The default value is None, which means that the number of migration index bits are inserted in the end of cusvaer_global_index_bits. The default setting assumes the data transfer bandwidth between CPU and GPU is slower than inter-GPU connections such as NVLink, IB and so on.

Other options

cusvaer_host_threads

cusvaer_host_threads specifies the number of CPU threads used for circuit processing. The default value is set to 8, a good value. The performance is not sensitive to this option.

cusvaer_diagonal_fusion_max_qubit

cusvaer_diagonal_fusion_max_qubit specifies the maximum number of qubits allowed per fused diagonal gate. The default value is set to -1 and the fusion size will be automatically adjusted for the better performance. If 0, the gate fusion for diagonal gates is disabled.

Custom instruction

set_state_simple(state)

This instruction sets the state vector. The state argument is numpy ndarray. If the dtype of the state argument is different from that of the state vector precision, the given ndarray is converted to the type of the state vector prior to being set to the state vector.

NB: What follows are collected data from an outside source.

import Summits.ABC.StewartYu.PadicG3SchedB
import Summits.ABC.StewartYu.PadicG3ParVF
import HarnessLib

/-!
# Cell abc-stewartyu, crux `Y07Odd` (stmt-ABC-19658), `m = 0` branch: schedule arithmetic of the record schedule `P.schedVb b`
# for the inequality stub (`stub_ineqsV`)

`Summits/ABC/StewartYu/PadicG3VbSched.lean` — cell `abc-stewartyu` (seat p3-g7).  Theorems only, no named fact.  For the
`m = 0` record schedule `Sc := P.schedVb b` (`PadicG3SchedB`; fields `XsV, TV, MordV, L0V, HV, SdG`, box scale `LV/b`,
`b ≥ 1`) the sizes every family of the inequality pack needs, in the currency of p1's `PadicG3ParV*`:
* orders: `TV 0 = 8 LgV`, `TV`/`RV` antitone, `RV 1 ≤ 8 LgV + ŜG`, `MordV s ν ≤ MordV 0 0`, `TordS Sc lev ν ≤ TordS Sc 0 0 ≤ (69/4)(n+1)LgV`,
  and the half-step order budget `TordS Sc lev n − tS Sc lev ≤ MV/(n+2)³ + (n+1)(RV 1 + ŜG) ≤ ((17n+21)/2)·LgV`;
* box: `sideS₂ Sc j ≤ LV/(2Aⱼ)`, `Lb (sideS₂ Sc) lev j ≤ LV/(2^lev Aⱼ)`, `Σⱼ Lb·Aⱼ ≤ n LV/2^lev`, `Σⱼ Lb ≤ n LV/2^lev` (`Aⱼ ≥ 1`);
* nodes: `NS Sc lev ν = 2^ν XsV lev ≤ 2^ν (2^lev g XV/2 + 1)`, `tS Sc lev = TV lev + 1`.

References: Yu. V. Nesterenko, LNM 1819 (2003) (4.3)–(4.5); K. Yu, Acta Math. 211 (2013) §3.1.
-/

noncomputable section

open Finset
open Literature.NumberTheory.Transcendental

namespace Summit.ABC.StewartYu

namespace PadicG3Par

variable {n : ℕ} (P : PadicG3Par n)

/-- `TV 0 = 8·LgV`. [folklore] -/
theorem TV_zero : P.TV 0 = 8 * P.LgV := by
  unfold TV
  rw [pow_zero, Nat.div_one]
  have h : 1 ≤ P.LgV := le_trans Nat.one_le_two_pow P.two_pow_le_LgV
  exact max_eq_right (by omega)

/-- `TV` is antitone in the level. [folklore] -/
theorem TV_mono {s s' : ℕ} (h : s ≤ s') : P.TV s' ≤ P.TV s := by
  unfold TV
  exact max_le_max le_rfl (Nat.div_le_div_left (Nat.pow_le_pow_right (by norm_num) h) (by positivity))

/-- `RV` is antitone in the level. [folklore] -/
theorem RV_mono {s s' : ℕ} (h : s ≤ s') : P.RV s' ≤ P.RV s := by
  unfold RV
  exact Finset.sum_le_sum_of_subset (Finset.Icc_subset_Icc h le_rfl)

/-- `RV 1 ≤ 8 LgV + ŜG` (geometric part `Σ_{s ≥ 1} 8LgV/2^s ≤ 8 LgV`, floor part `≤ ŜG`). [folklore] -/
theorem RV_one_le : P.RV 1 ≤ 8 * P.LgV + P.SdG := by
  unfold RV TV
  have h1 : ∀ s ∈ Finset.Icc 1 P.SdG, max 1 (8 * P.LgV / 2 ^ s) ≤ 1 + 8 * P.LgV / 2 ^ s := by
    intro s _; exact max_le (Nat.le_add_right 1 _) (Nat.le_add_left _ _)
  refine (Finset.sum_le_sum h1).trans ?_
  rw [Finset.sum_add_distrib, Finset.sum_const, Nat.card_Icc, smul_eq_mul, mul_one]
  have h2 : ∑ s ∈ Finset.Icc 1 P.SdG, 8 * P.LgV / 2 ^ s ≤ 8 * P.LgV := by
    have hreal : ((∑ s ∈ Finset.Icc 1 P.SdG, 8 * P.LgV / 2 ^ s : ℕ) : ℝ) ≤ 8 * P.LgV := by
      rw [Nat.cast_sum]
      have hL : (0 : ℝ) ≤ P.LgV := by positivity
      have hterm : ∀ s ∈ Finset.Icc 1 P.SdG, ((8 * P.LgV / 2 ^ s : ℕ) : ℝ) ≤ (4 * (P.LgV : ℝ)) * (1 / 2) ^ (s - 1) := by
        intro s hs
        rw [Finset.mem_Icc] at hs
        have hs2 : (2 : ℝ) ^ s = 2 * 2 ^ (s - 1) := by
          rw [← pow_succ']; congr 1; omega
        calc ((8 * P.LgV / 2 ^ s : ℕ) : ℝ) ≤ ((8 * P.LgV : ℕ) : ℝ) / ((2 ^ s : ℕ) : ℝ) := Nat.cast_div_le
          _ = (4 * (P.LgV : ℝ)) * (1 / 2) ^ (s - 1) := by
              push_cast; rw [hs2, one_div, inv_pow]; field_simp; ring
      have hgeo : ∑ s ∈ Finset.Icc 1 P.SdG, (1 / 2 : ℝ) ^ (s - 1) ≤ 2 := by
        rw [← Finset.Ico_succ_right_eq_Icc, Order.succ_eq_add_one, Finset.sum_Ico_eq_sum_range]
        simp only [Nat.add_sub_cancel_left, Nat.add_sub_cancel]
        exact sum_geometric_two_le _
      calc ∑ s ∈ Finset.Icc 1 P.SdG, ((8 * P.LgV / 2 ^ s : ℕ) : ℝ)
          ≤ ∑ s ∈ Finset.Icc 1 P.SdG, (4 * (P.LgV : ℝ)) * (1 / 2) ^ (s - 1) := Finset.sum_le_sum hterm
        _ = (4 * (P.LgV : ℝ)) * ∑ s ∈ Finset.Icc 1 P.SdG, (1 / 2 : ℝ) ^ (s - 1) := by rw [Finset.mul_sum]
        _ ≤ (4 * (P.LgV : ℝ)) * 2 := mul_le_mul_of_nonneg_left hgeo (by positivity)
        _ = 8 * P.LgV := by ring
    exact_mod_cast hreal
  omega

/-- `MordV s ν ≤ MordV 0 0` (orders only decrease along the schedule). [folklore] -/
theorem MordV_le_zero_zero (s ν : ℕ) : P.MordV s ν ≤ P.MordV 0 0 := by
  unfold MordV
  have h1 : P.RV (s + 1) ≤ P.RV (0 + 1) := P.RV_mono (by omega)
  have h2 : P.TV s ≤ P.TV 0 := P.TV_mono (Nat.zero_le _)
  have h3 : n + 1 - ν ≤ n + 1 - 0 := Nat.sub_le_sub_left (Nat.zero_le _) _
  gcongr

/-- `MordV s n = MV/(n+2)³ + (n+1)·RV (s+1) + TV s`. [folklore] -/
theorem MordV_at_n (s : ℕ) : P.MordV s n = P.MV / (n + 2) ^ 3 + (n + 1) * P.RV (s + 1) + P.TV s := by
  unfold MordV
  rw [show n + 1 - n = 1 by omega, one_mul]

/-- `MV/(n+2)³ ≤ 2·LgV` (`16(n+1) ≤ 2(n+2)³`). [folklore] -/
theorem MV_div_le : P.MV / (n + 2) ^ 3 ≤ 2 * P.LgV := by
  rw [P.MV_eq]
  calc 16 * (n + 1) * P.LgV / (n + 2) ^ 3 ≤ 2 * (n + 2) ^ 3 * P.LgV / (n + 2) ^ 3 := by
        refine Nat.div_le_div_right (Nat.mul_le_mul_right _ ?_)
        have : 16 * (n + 1) ≤ 2 * (n + 2) ^ 3 := by ring_nf; nlinarith [Nat.zero_le n, sq_nonneg n]
        exact this
    _ = 2 * P.LgV := by
        rw [mul_comm 2 ((n+2)^3), mul_assoc, Nat.mul_div_cancel_left _ (by positivity)]

/-- **The half-step order budget** (ℝ): `MV/(n+2)³ + (n+1)(RV 1 + ŜG) ≤ ((17n+21)/2)·LgV` (as `RV 1 ≤ 8LgV + ŜG`, `4(ŜG+2) ≤ LgV`). [folklore] -/
theorem halfOrders_real_le : ((P.MV / (n + 2) ^ 3 + (n + 1) * (P.RV 1 + P.SdG) : ℕ) : ℝ) ≤ (17 * n + 21) / 2 * P.LgV := by
  have h1 : ((P.MV / (n + 2) ^ 3 : ℕ) : ℝ) ≤ 2 * P.LgV := by exact_mod_cast P.MV_div_le
  have h2 : ((P.RV 1 : ℕ) : ℝ) ≤ 8 * P.LgV + P.SdG := by exact_mod_cast P.RV_one_le
  have h4 : ((4 * (P.SdG + 2) : ℕ) : ℝ) ≤ P.LgV := by exact_mod_cast P.four_SdG_le_LgV
  push_cast at h4 ⊢
  have hn : (0 : ℝ) ≤ n := by positivity
  have hS : (0 : ℝ) ≤ P.SdG := by positivity
  nlinarith [mul_le_mul_of_nonneg_left h2 (by positivity : (0:ℝ) ≤ (n:ℝ) + 1)]

/-- `MordV 0 0 + ŜG(n+1) + n ≤ (69/4)(n+1)·LgV` (real; the level-0 START order in p2's `TordS` form). [folklore] -/
theorem startOrders_real_le : (P.MordV 0 0 : ℝ) + P.SdG * (n + 1) + n ≤ (69 / 4) * (n + 1) * P.LgV := by
  have h := P.MordV_T0_le
  have hS : (0 : ℝ) ≤ P.SdG := by positivity
  nlinarith

end PadicG3Par

namespace G3Setup

variable {p : ℕ} [Fact p.Prime] (S : G3Setup p) (P : PadicG3Par S.n) (b : ℝ)

/-! ### The schedule `P.schedVb b` through p2's derived quantities -/

/-- `NS (schedVb b) lev ν = 2^ν · XsV lev`. [folklore] -/
theorem NS_Vb (lev ν : ℕ) : S.NS (P.schedVb b) lev ν = 2 ^ ν * P.XsV lev := rfl

/-- `NhS (schedVb b) lev = XsV lev`. [folklore] -/
theorem NhS_Vb (lev : ℕ) : S.NhS (P.schedVb b) lev = P.XsV lev := rfl

/-- `tS (schedVb b) lev = TV lev + 1`. [folklore] -/
theorem tS_Vb (lev : ℕ) : S.tS (P.schedVb b) lev = P.TV lev + 1 := rfl

/-- `TordS (schedVb b) lev ν = MordV lev ν + (ŜG − lev)(n+1) + (n − ν)`. [folklore] -/
theorem TordS_Vb (lev ν : ℕ) : S.TordS (P.schedVb b) lev ν = P.MordV lev ν + ((P.SdG - lev) * (S.n + 1) + (S.n - ν)) := rfl

/-- `NS (schedVb b) lev ν ≤ 2^ν (2^lev g XV/2 + 1)` (real). [folklore] -/
theorem NS_Vb_real_le (lev ν : ℕ) : (S.NS (P.schedVb b) lev ν : ℝ) ≤ 2 ^ ν * (2 ^ lev * P.g * P.XV / 2 + 1) := by
  rw [S.NS_Vb P b]
  push_cast
  exact mul_le_mul_of_nonneg_left (P.XsV_le lev) (by positivity)

/-- **`TordS lev ν ≤ TordS 0 0`** along the schedule. [folklore] -/
theorem TordS_Vb_le_zero (lev ν : ℕ) : S.TordS (P.schedVb b) lev ν ≤ S.TordS (P.schedVb b) 0 0 := by
  rw [S.TordS_Vb P b, S.TordS_Vb P b]
  have h1 := P.MordV_le_zero_zero lev ν
  have h2 : (P.SdG - lev) * (S.n + 1) ≤ (P.SdG - 0) * (S.n + 1) := Nat.mul_le_mul_right _ (Nat.sub_le_sub_left (Nat.zero_le _) _)
  have h3 : S.n - ν ≤ S.n - 0 := Nat.sub_le_sub_left (Nat.zero_le _) _
  omega

/-- **`TordS 0 0 ≤ (69/4)(n+1)·LgV`** (real). [folklore] -/
theorem TordS_Vb_zero_real_le : (S.TordS (P.schedVb b) 0 0 : ℝ) ≤ (69 / 4) * (S.n + 1) * P.LgV := by
  rw [S.TordS_Vb P b]
  have h := P.startOrders_real_le
  simp only [Nat.sub_zero]
  push_cast
  nlinarith [h]

/-- **The half-step order budget**: `TordS lev n − tS lev ≤ MV/(n+2)³ + (n+1)(RV 1 + ŜG)` for `lev ≤ ŜG`. [folklore] -/
theorem TordS_Vb_half_sub_le (lev : ℕ) :
    S.TordS (P.schedVb b) lev S.n - S.tS (P.schedVb b) lev ≤ P.MV / (S.n + 2) ^ 3 + (S.n + 1) * (P.RV 1 + P.SdG) := by
  rw [S.TordS_Vb P b, S.tS_Vb P b, P.MordV_at_n]
  simp only [Nat.sub_self, add_zero]
  have h1 : P.RV (lev + 1) ≤ P.RV 1 := P.RV_mono (by omega)
  have h2 : (P.SdG - lev) * (S.n + 1) ≤ (S.n + 1) * P.SdG := by rw [mul_comm]; exact Nat.mul_le_mul_left _ (Nat.sub_le _ _)
  have h3 : (S.n + 1) * P.RV (lev + 1) ≤ (S.n + 1) * P.RV 1 := Nat.mul_le_mul_left _ h1
  have e : (S.n + 1) * (P.RV 1 + P.SdG) = (S.n + 1) * P.RV 1 + (S.n + 1) * P.SdG := mul_add _ _ _
  apply tsub_le_iff_right.mpr
  linarith

/-- The half-step order budget, real: `≤ ((17n+21)/2)·LgV`. [folklore] -/
theorem TordS_Vb_half_sub_real_le (lev : ℕ) :
    ((S.TordS (P.schedVb b) lev S.n - S.tS (P.schedVb b) lev : ℕ) : ℝ) ≤ (17 * S.n + 21) / 2 * P.LgV :=
  le_trans (by exact_mod_cast S.TordS_Vb_half_sub_le P b lev) P.halfOrders_real_le

/-! ### The box -/

/-- `sideS₂ (schedVb b) j ≤ LV/(2 Aⱼ)` for `b ≥ 1`. [folklore] -/
theorem sideS₂_Vb_le (hb : 1 ≤ b) (j : Fin S.n) : (S.sideS₂ (P.schedVb b) j : ℝ) ≤ P.LV / (2 * P.A j) := by
  unfold sideS₂
  rw [P.schedVb_Lbox, P.schedVb_A]
  have hA := P.A_pos j
  have hL : (0 : ℝ) ≤ P.LV := by positivity
  refine (Nat.floor_le (by positivity)).trans ?_
  rw [div_div]
  exact div_le_div_of_nonneg_left hL (by positivity) (by nlinarith)

/-- **`Lb (sideS₂ (schedVb b)) lev j ≤ LV/(2^lev Aⱼ)`** for `b ≥ 1`. [folklore] -/
theorem Lb_Vb_le (hb : 1 ≤ b) (lev : ℕ) (j : Fin S.n) :
    (S.Lb (S.sideS₂ (P.schedVb b)) lev j : ℝ) ≤ P.LV / (2 ^ lev * P.A j) := by
  have h1 := S.Lb_le_real (S.sideS₂ (P.schedVb b)) lev j
  have h2 := S.sideS₂_Vb_le P b hb j
  have hA := P.A_pos j
  have h2' : 2 * (S.sideS₂ (P.schedVb b) j : ℝ) / (2 : ℝ) ^ lev ≤ 2 * (P.LV / (2 * P.A j)) / (2 : ℝ) ^ lev := by
    gcongr
  refine h1.trans (h2'.trans (le_of_eq ?_))
  field_simp

/-- `Σⱼ Lb·Aⱼ ≤ n·LV/2^lev`. [folklore] -/
theorem sum_Lb_mul_A_Vb_le (hb : 1 ≤ b) (lev : ℕ) :
    ∑ j, (S.Lb (S.sideS₂ (P.schedVb b)) lev j : ℝ) * P.A j ≤ S.n * P.LV / 2 ^ lev := by
  have h : ∀ j ∈ (Finset.univ : Finset (Fin S.n)), (S.Lb (S.sideS₂ (P.schedVb b)) lev j : ℝ) * P.A j ≤ P.LV / 2 ^ lev := by
    intro j _
    have h1 := S.Lb_Vb_le P b hb lev j
    have hA := P.A_pos j
    calc (S.Lb (S.sideS₂ (P.schedVb b)) lev j : ℝ) * P.A j ≤ P.LV / (2 ^ lev * P.A j) * P.A j :=
          mul_le_mul_of_nonneg_right h1 hA.le
      _ = P.LV / 2 ^ lev := by field_simp
  calc ∑ j, (S.Lb (S.sideS₂ (P.schedVb b)) lev j : ℝ) * P.A j ≤ ∑ _j : Fin S.n, (P.LV : ℝ) / 2 ^ lev := Finset.sum_le_sum h
    _ = S.n * P.LV / 2 ^ lev := by rw [Finset.sum_const, Finset.card_univ, Fintype.card_fin, nsmul_eq_mul]; ring

/-- `Σⱼ Lb ≤ n·LV/2^lev` when every `Aⱼ ≥ 1`. [folklore] -/
theorem sum_Lb_Vb_le (hb : 1 ≤ b) (hA1 : ∀ j, 1 ≤ P.A j) (lev : ℕ) :
    ∑ j, (S.Lb (S.sideS₂ (P.schedVb b)) lev j : ℝ) ≤ S.n * P.LV / 2 ^ lev := by
  refine le_trans (Finset.sum_le_sum fun j _ => ?_) (S.sum_Lb_mul_A_Vb_le P b hb lev)
  have h0 : (0 : ℝ) ≤ (S.Lb (S.sideS₂ (P.schedVb b)) lev j : ℝ) := by positivity
  nlinarith [hA1 j]

end G3Setup

end Summit.ABC.StewartYu

end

When running a single process simulation, the state argument will set its array elements to the state vector. The state argument value has the same size as that of the state vector.

If a simulation is distributed to multiple processes, this instruction sets the sub state vector allocated in the device assigned to a process. The size of the state argument should be the same as that of the sub state vector.

Different from set_statevector() instruction provided by Qiskit Aer, set_state_simple() does not check the absolute value of the state argument.

save_state_simple()

This instruction saves the state vector allocated in GPU assigned to a process. The saved state vector is returned as a numpy ndarray in a result object.

When running a single process simulation, the saved ndarray is a state vector. If a simulation is distributed to multiple processes, the saved ndarray is a sub state vector owned by a process.

Note

The above custom instructions are preliminary and are subject to change.

Example of cusvaer option configurations

import cusvaer

options = {
  'cusvaer_comm_plugin_type': cusvaer_comm_plugin_type=cusvaer.CommPluginType.MPI_AUTO,  # automatically select Open MPI or MPICH
  'cusvaer_comm_plugin_soname': 'libmpi.so',  # MPI library name is libmpi.so
  'cusvaer_global_index_bits': [3, 2],  # 8 devices per node, 4 nodes
  'cusvaer_p2p_device_bits': 3,         # 8 GPUs in one node
  'precision': 'double'         # use complex128
}
simulator = cusvaer.backends.StatevectorSimulator()
simulator.set_options(**options)

Exception

cusvaer uses qiskit.providers.basicaer.BasicAerError class to raise exceptions.

Interoperability with mpi4py

mpi4py is a python package that wraps MPI. By importing mpi4py before running simulations, cusvaer interoperates with mpi4py.

from qiskit import QuantumCircuit, transpile
from cusvaer.backends import StatevectorSimulator
# import mpi4py here to call MPI_Init()
from mpi4py import MPI

def create_ghz_circuit(n_qubits):
    ghz = QuantumCircuit(n_qubits)
    ghz.h(0)
    for qubit in range(n_qubits - 1):
        ghz.cx(qubit, qubit + 1)
    ghz.measure_all()
    return ghz

print(f"mpi4py: rank: {MPI.COMM_WORLD.Get_rank()}, size: {MPI.COMM_WORLD.Get_size()}")

circuit = create_ghz_circuit(n_qubits)

# Create StatevectorSimulator instead of using Aer.get_backend()
simulator = StatevectorSimulator()
circuit = transpile(circuit, simulator)
job = simulator.run(circuit)
result = job.result()

print(f"Result: rank: {result.mpi_rank}, size: {result.num_mpi_processes}")

cusvaer calls MPI_Init() right before executing the first simulation, and calls MPI_Finalize() at the timing that Python calls functions registered in atexit.

cusvaer checks if MPI is initialized before calling MPI_Init(). If MPI_Init() is already called before the first simulation, MPI_Init() and MPI_Finalize() calls are skipped.

For mpi4py, MPI_Init() is called at the timing of loading mpi4py. Thus, mpi4py and cusvaer coexist by importing mpi4py before calling simulator.run().